И в очередное одиннадцатое сентября — каждый год в этот день мировой крик агонии становился громче обычного, Генри плохо работал и спал, болела голова, айфон-анестетик не помогал, приходилось пачками глотать обезболивающие, а попытки отыскать нечто хорошее в новостях проваливались, там все так же стонали от кризисов, пожаров, митингов, землетрясений, убийств и вранья, — Вивьен позвала Генри к себе домой, встретила в одном халате и, приложив палец к губам, намекая на беспокойных и сварливых соседей за тонкими стенами, утащила в спальню, повалила на кровать. Генри думал, что он достаточно понял в сексе, — но в ту ночь узнал, что не понял ровным счетом ничего. И, когда оба они, обнаженные, лежали на спине, тяжело дыша, Вивьен прошептала:
— Игра окончена, Генри. Ты победил. Главное, чтобы Господь не посчитал тебя таким же павшим, как и меня. — Она нежно укусила его за мочку уха, поцеловала в шею. — Я суперзвезда мужских журнальчиков! Что там говорит об этом твой Достоевский?
Генри улыбнулся, взял с тумбочки телефон — там висел пропущенный смайлик от Оскара, — открыл читалку с любимыми электронными книгами, полными закладок. Вивьен положила голову ему на грудь — тяжело было оторваться от ее голубых глаз, чистых и ярких, как заря тысячелетия, до того, как мир закричал от боли, затмив небеса парами черной крови бандитов и террористов, политиков и глупцов, торгашей и богохульников, — и Генри начал читать вслух Достоевского, и читал так до самого рассвета, пока Вивьен не уснула, вскоре уснул и сам, выронив телефон на кровать; они проспали до полудня — оба предусмотрительно перевели телефоны в беззвучный, — совсем не беспокоясь, что опоздали на работу. Знали — им простят. И им простили.
Умывшись, Генри посмотрел в зеркало — хотел оценить синяки под глазами: так ли они ужасны, как ему кажется, и так ли красны белки? Синяков он не заметил вовсе — и вообще лицо вдруг стало моложе; редкие морщины на лбу, появившиеся от вечного напряжения, разгладились, полопавшиеся под кожей сосуды исчезли, словно ему вновь восемнадцать: он бодр, весел и полон сил; как много их ушло за три года!
Какие ангелы сотворили это? Или так на него влияет Вивьен?
Какая разница: мировая агония вскоре вновь ляжет тенью на его лицо, заставит выглядеть старше.

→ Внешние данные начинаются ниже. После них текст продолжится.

import Summits.QuantumAdvantage.QuantumAdvantage.Theses.WildDial
import Summits.QuantumAdvantage.QuantumAdvantage.Theorems.RingPeriodFoldStrategies
import HarnessLib

/-!
# The LENGTH DICHOTOMY of the door item 33109 `WildDial.CovHard3` (supports stmt-QuantumAdvantage-33109)

Cell decomp-qadv, seat lens-2, generation 12, node `LeaderDial` §5 (critic rows 57 / 57v3).  No new `Prop`: the three
length pieces are spelled out as hypotheses / conjuncts.

`WildDial.CovHard3 : ∀ D, ∃ n₀, ∀ n ≥ n₀, n ∈ covLosing D` (no rotation-covariant `𝔽₃` rule of constant degree is perfect on
the odd class of any long ring).  Writing a length as `n = 2^a·u` (`u` odd) and using the tree's FOLD AMPLIFIER
`RingPeriodFold.covNotPerfectAt_mul` (`d ∈ covLosing D`, `m` odd, `d ≥ 3` ⟹ `m·d ∈ covLosing D`), the door is EQUIVALENT
(`covHard3_iff_lengths`) to the conjunction of
* POWERS OF TWO: `∀ D, ∃ a₀, ∀ a ≥ a₀, 2^a ∈ covLosing D`;
* THE FOLD-FREE CORE: `∀ D a, ∃ p₀, ∀ p ≥ p₀, p.Prime → 2^a·p ∈ covLosing D`;
* THE SMOOTH NET: every large odd `P`-smooth cofactor `u` has a divisor `v` with `2^a·v ≥ 3` a losing length —
and the smooth net follows from FINITELY MANY CERTIFICATES per `(D, a, P)`: one losing length `2^a·p^j` per odd prime
`p` (`smoothNet_of_certificates`, by the prime-factorisation bound `u ≤ ∏_{p<P} p^{j(p)}`), whence
`covHard3_iff_certificates`.  This sharpens the tree law `RingPeriodFold.covNotPerfect_iff_irr` (relative irreducibility)
into an absolute arithmetic normal form: the door need only be won at the fold-free lengths `2^a` and `2^a·p`, plus one
certified prime power per small odd prime.
-/

set_option linter.dupNamespace false

noncomputable section

open scoped Classical

namespace Summit.QuantumAdvantage.QuantumAdvantage.Theorems

open Finset
open Summit.QuantumAdvantage.QuantumAdvantage.Theses
open Summit.QuantumAdvantage.QuantumAdvantage.Theorems.RingPeriodFold (covLosing covNotPerfectAt_mul)

/-- NECESSITY: the door restricted to the powers of two, to the prime multiples of each power of two, and (with `v := u`)
the smooth net. -/
theorem lengths_of_covHard3 (h : WildDial.CovHard3) :
    (∀ D : ℕ, ∃ a₀ : ℕ, ∀ a ≥ a₀, 2 ^ a ∈ covLosing D) ∧
    (∀ D a : ℕ, ∃ p₀ : ℕ, ∀ p ≥ p₀, p.Prime → 2 ^ a * p ∈ covLosing D) ∧
    (∀ D a P : ℕ, ∃ u₀ : ℕ, ∀ u ≥ u₀, Odd u → (∀ p : ℕ, p.Prime → p ∣ u → p < P) →
      ∃ v : ℕ, v ∣ u ∧ 3 ≤ 2 ^ a * v ∧ 2 ^ a * v ∈ covLosing D) := by
  refine ⟨fun D => ?_, fun D a => ?_, fun D a P => ?_⟩
  · obtain ⟨n₀, hn⟩ := h D
    exact ⟨n₀, fun a ha => hn _ (le_trans ha Nat.lt_two_pow_self.le)⟩
  · obtain ⟨n₀, hn⟩ := h D
    exact ⟨n₀, fun p hp _ => hn _ (le_trans hp (Nat.le_mul_of_pos_left p (Nat.two_pow_pos a)))⟩
  · obtain ⟨n₀, hn⟩ := h D
    refine ⟨max n₀ 3, fun u hu _ _ => ⟨u, dvd_rfl, ?_, hn _ ?_⟩⟩
    · exact le_trans (le_trans (le_max_right _ _) hu) (Nat.le_mul_of_pos_left u (Nat.two_pow_pos a))
    · exact le_trans (le_trans (le_max_left _ _) hu) (Nat.le_mul_of_pos_left u (Nat.two_pow_pos a))

/-- NECESSITY of the certificates: the door gives, for every `a` and odd prime `p`, a losing length `2^a·p^j ≥ 3`
(`j := n₀ + 1`). -/
theorem certificates_of_covHard3 (h : WildDial.CovHard3) :
    ∀ D a p : ℕ, p.Prime → p ≠ 2 → ∃ j : ℕ, 3 ≤ 2 ^ a * p ^ j ∧ 2 ^ a * p ^ j ∈ covLosing D := by
  intro D a p hp hp2
  obtain ⟨n₀, hn⟩ := h D
  have hp3 : 3 ≤ p := by have := hp.two_le; omega
  have h1 : p ≤ p ^ (n₀ + 1) := by
    calc p = p ^ 1 := (pow_one p).symm
      _ ≤ p ^ (n₀ + 1) := Nat.pow_le_pow_right hp.pos (by omega)
  have h2 : n₀ + 1 < p ^ (n₀ + 1) := Nat.lt_pow_self (by omega)
  have h3 : p ^ (n₀ + 1) ≤ 2 ^ a * p ^ (n₀ + 1) := Nat.le_mul_of_pos_left _ (Nat.two_pow_pos a)
  exact ⟨n₀ + 1, by omega, hn _ (by omega)⟩

/-- **EXHAUSTION (the length dichotomy).** Powers of two + the fold-free core + the smooth net ⟹ the door: write
`n = 2^a·u` (`u` odd); for `a ≥ A := max a₀ 2` fold onto `2^a`; otherwise `u` either has a prime factor `p ≥ p₀(a)` (fold
onto `2^a·p`) or is `p₀(a)`-smooth (fold onto a net length).  Threshold `2^A·(Σ_{a<A} u₀(a) + 1)`. -/
theorem covHard3_of_lengths
    (h2 : ∀ D : ℕ, ∃ a₀ : ℕ, ∀ a ≥ a₀, 2 ^ a ∈ covLosing D)
    (hP : ∀ D a : ℕ, ∃ p₀ : ℕ, ∀ p ≥ p₀, p.Prime → 2 ^ a * p ∈ covLosing D)
    (hS : ∀ D a P : ℕ, ∃ u₀ : ℕ, ∀ u ≥ u₀, Odd u → (∀ p : ℕ, p.Prime → p ∣ u → p < P) →
      ∃ v : ℕ, v ∣ u ∧ 3 ≤ 2 ^ a * v ∧ 2 ^ a * v ∈ covLosing D) :
    WildDial.CovHard3 := by
  intro D
  obtain ⟨a₀, ha₀⟩ := h2 D
  choose p₀ hp₀ using hP D
  choose u₀ hu₀ using fun a => hS D a (p₀ a)
  set A := max a₀ 2 with hA
  set M := (Finset.range A).sum u₀ + 1 with hM
  refine ⟨2 ^ A * M, fun n hn => ?_⟩
  have hAM : 1 ≤ 2 ^ A * M := Nat.le_mul_of_pos_left M (Nat.two_pow_pos A) |>.trans' (by omega)
  have hn0 : n ≠ 0 := by omega
  obtain ⟨a, u, hu, rfl⟩ := Nat.exists_eq_two_pow_mul_odd hn0
  by_cases ha : A ≤ a
  · have hl : 2 ^ a ∈ covLosing D := ha₀ a (le_trans (le_max_left _ _) ha)
    have h3 : 3 ≤ 2 ^ a :=
      le_trans (by norm_num) (Nat.pow_le_pow_right (by norm_num) (le_trans (le_max_right a₀ 2) ha))
    rw [mul_comm]
    exact covNotPerfectAt_mul hu h3 hl
  · push Not at ha
    have huM : u₀ a ≤ u := by
      have h1 : u₀ a ≤ (Finset.range A).sum u₀ :=
        Finset.single_le_sum (f := u₀) (fun _ _ => Nat.zero_le _) (Finset.mem_range.mpr ha)
      have h2 : 2 ^ a * M ≤ 2 ^ a * u :=
        le_trans (Nat.mul_le_mul_right _ (Nat.pow_le_pow_right (by norm_num) ha.le)) hn
      have h3 := Nat.le_of_mul_le_mul_left h2 (Nat.two_pow_pos a)
      omega
    by_cases hbig : ∃ p : ℕ, p.Prime ∧ p ∣ u ∧ p₀ a ≤ p
    · obtain ⟨p, hp, hpu, hpp⟩ := hbig
      have hl : 2 ^ a * p ∈ covLosing D := hp₀ a p hpp hp
      have hp3 : 3 ≤ p := by
        have h2 := hp.two_le
        have hne : p ≠ 2 := by
          rintro rfl
          exact (Nat.not_even_iff_odd.mpr hu) (even_iff_two_dvd.mpr hpu)
        omega
      have h3 : 3 ≤ 2 ^ a * p := le_trans hp3 (Nat.le_mul_of_pos_left p (Nat.two_pow_pos a))
      obtain ⟨w, rfl⟩ := hpu
      have hw : Odd w := (Nat.odd_mul.mp hu).2
      rw [show 2 ^ a * (p * w) = w * (2 ^ a * p) by ring]
      exact covNotPerfectAt_mul hw h3 hl
    · push Not at hbig
      obtain ⟨v, hvu, h3, hl⟩ := hu₀ a u huM hu (fun p hp hpu => hbig p hp hpu)
      obtain ⟨w, rfl⟩ := hvu
      have hw : Odd w := (Nat.odd_mul.mp hu).2
      rw [show 2 ^ a * (v * w) = w * (2 ^ a * v) by ring]
      exact covNotPerfectAt_mul hw h3 hl

/-- **THE DOOR ⟺ ITS THREE LENGTH PIECES** (powers of two ∧ fold-free core ∧ smooth net). -/
theorem covHard3_iff_lengths :
    WildDial.CovHard3 ↔
    (∀ D : ℕ, ∃ a₀ : ℕ, ∀ a ≥ a₀, 2 ^ a ∈ covLosing D) ∧
    (∀ D a : ℕ, ∃ p₀ : ℕ, ∀ p ≥ p₀, p.Prime → 2 ^ a * p ∈ covLosing D) ∧
    (∀ D a P : ℕ, ∃ u₀ : ℕ, ∀ u ≥ u₀, Odd u → (∀ p : ℕ, p.Prime → p ∣ u → p < P) →
      ∃ v : ℕ, v ∣ u ∧ 3 ≤ 2 ^ a * v ∧ 2 ^ a * v ∈ covLosing D) :=
  ⟨lengths_of_covHard3, fun h => covHard3_of_lengths h.1 h.2.1 h.2.2⟩

/-- **THE SMOOTH NET FROM FINITELY MANY CERTIFICATES**: if every `(a, p)` (`p` an odd prime) has SOME losing length
`2^a·p^j ≥ 3`, then every large odd `P`-smooth `u` has a divisor `v` with `2^a·v` losing — an odd `P`-smooth `u` exceeding
`∏_{p<P, p odd prime} p^{j(p)}` is divisible by a certified `p^{j(p)}` (prime-factorisation bound). -/
theorem smoothNet_of_certificates
    (h : ∀ D a p : ℕ, p.Prime → p ≠ 2 → ∃ j : ℕ, 3 ≤ 2 ^ a * p ^ j ∧ 2 ^ a * p ^ j ∈ covLosing D) :
    ∀ D a P : ℕ, ∃ u₀ : ℕ, ∀ u ≥ u₀, Odd u → (∀ p : ℕ, p.Prime → p ∣ u → p < P) →
      ∃ v : ℕ, v ∣ u ∧ 3 ≤ 2 ^ a * v ∧ 2 ^ a * v ∈ covLosing D := by
  intro D a P
  have hq : ∀ p : ℕ, ∃ j : ℕ, p.Prime → p ≠ 2 → 3 ≤ 2 ^ a * p ^ j ∧ 2 ^ a * p ^ j ∈ covLosing D := by
    intro p
    by_cases hp : p.Prime ∧ p ≠ 2
    · obtain ⟨j, hj⟩ := h D a p hp.1 hp.2
      exact ⟨j, fun _ _ => hj⟩
    · exact ⟨0, fun h1 h2 => (hp ⟨h1, h2⟩).elim⟩
  choose J hJ using hq
  set S : Finset ℕ := (Finset.range P).filter (fun p => p.Prime ∧ p ≠ 2) with hS
  set U : ℕ := ∏ p ∈ S, p ^ J p with hU
  refine ⟨U + 1, fun u hu huo hsm => ?_⟩
  have hu0 : u ≠ 0 := by omega
  by_contra hcon
  push Not at hcon
  have hlt : ∀ p ∈ u.primeFactors, u.factorization p ≤ J p := by
    intro p hp
    have hpp : p.Prime := Nat.prime_of_mem_primeFactors hp
    have hpu : p ∣ u := Nat.dvd_of_mem_primeFactors hp
    have hp2 : p ≠ 2 := by
      rintro rfl
      exact (Nat.not_even_iff_odd.mpr huo) (even_iff_two_dvd.mpr hpu)
    have hnot : ¬ p ^ J p ∣ u := fun hd => hcon (p ^ J p) hd (hJ p hpp hp2).1 (hJ p hpp hp2).2
    rw [hpp.pow_dvd_iff_le_factorization hu0] at hnot
    omega
  have hsub : u.primeFactors ⊆ S := by
    intro p hp
    have hpp : p.Prime := Nat.prime_of_mem_primeFactors hp
    have hpu : p ∣ u := Nat.dvd_of_mem_primeFactors hp
    have hp2 : p ≠ 2 := by
      rintro rfl
      exact (Nat.not_even_iff_odd.mpr huo) (even_iff_two_dvd.mpr hpu)
    rw [hS, Finset.mem_filter, Finset.mem_range]
    exact ⟨hsm p hpp hpu, hpp, hp2⟩
  have h1 : u ≤ ∏ p ∈ u.primeFactors, p ^ J p := by
    calc u = ∏ p ∈ u.primeFactors, p ^ u.factorization p := Nat.prod_primeFactors_pow_factorization hu0
      _ ≤ ∏ p ∈ u.primeFactors, p ^ J p :=
          Finset.prod_le_prod (fun p _ => Nat.zero_le _)
            (fun p hp => Nat.pow_le_pow_right (Nat.prime_of_mem_primeFactors hp).pos (hlt p hp))
  have h2 : ∏ p ∈ u.primeFactors, p ^ J p ≤ U := by
    refine Nat.le_of_dvd ?_ (Finset.prod_dvd_prod_of_subset _ _ _ hsub)
    rw [hU]
    exact Finset.prod_pos (fun p hp => pow_pos (by rw [hS, Finset.mem_filter] at hp; exact hp.2.1.pos) _)
  omega

/-- **THE DOOR ⟺ powers of two ∧ fold-free core ∧ finitely many prime-power certificates.** -/
theorem covHard3_iff_certificates :
    WildDial.CovHard3 ↔
    (∀ D : ℕ, ∃ a₀ : ℕ, ∀ a ≥ a₀, 2 ^ a ∈ covLosing D) ∧
    (∀ D a : ℕ, ∃ p₀ : ℕ, ∀ p ≥ p₀, p.Prime → 2 ^ a * p ∈ covLosing D) ∧
    (∀ D a p : ℕ, p.Prime → p ≠ 2 → ∃ j : ℕ, 3 ≤ 2 ^ a * p ^ j ∧ 2 ^ a * p ^ j ∈ covLosing D) :=
  ⟨fun h => ⟨(lengths_of_covHard3 h).1, (lengths_of_covHard3 h).2.1, certificates_of_covHard3 h⟩,
    fun h => covHard3_of_lengths h.1 h.2.1 (smoothNet_of_certificates h.2.2)⟩

end Summit.QuantumAdvantage.QuantumAdvantage.Theorems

Тем вечером Генри помогал организовывать встречу в крупном магазине комиксов — старт новой линейки жутких историй о болотной твари, поднятой магией вуду недалеко от Нового Орлеана, штампы, разбавленные новыми идеями и джазовой музыкой, сменяющейся кровью и кишками. Он лично готовил все промоматериалы — первый его большой проект, тандем старого сценариста и юного художника, все эти годы работавших рядом с ним, но никогда до этого — в паре. Генри гордился, что именно он предложил им попробовать и для вдохновения как-то даже купил бутылку хорошего виски — проведите, сказал, вечером время по-дружески, так и рождается все гениальное, из записей на салфетках, из полупьяных идей.
Генри стоял чуть в стороне, не фотографировал — для этого наняли студентку, с которой они успели пообниматься, она позволила обхватить себя за талию, провести рукой по оголенным плечам — хотела быстрого карьерного роста или обычного тепла? Генри не собирался загораживать дорогу новому поколению, хотя сам ушел от него недалеко; он радовался толпам фанатов, собравшимся еще до начала мероприятия, почти каждый — с недавно отпечатанным первым номером в руке; радовался их восторженным крикам, когда все началось; радовался за юного художника, потевшего, нервничавшего, но не скрывавшего эйфорию и решительно не знавшего, что делать с толпой разгоряченных фанаток; радовался за старого сценариста, спокойного, сдержанного, но чуть не плакавшего — после встречи наконец разревелся слишком по-детски, поблагодарил Генри за осуществление юношеской мечты и, успокоившись — не без помощи молодого художника, — достал бутылку виски и сказал: «Ну, баш на баш».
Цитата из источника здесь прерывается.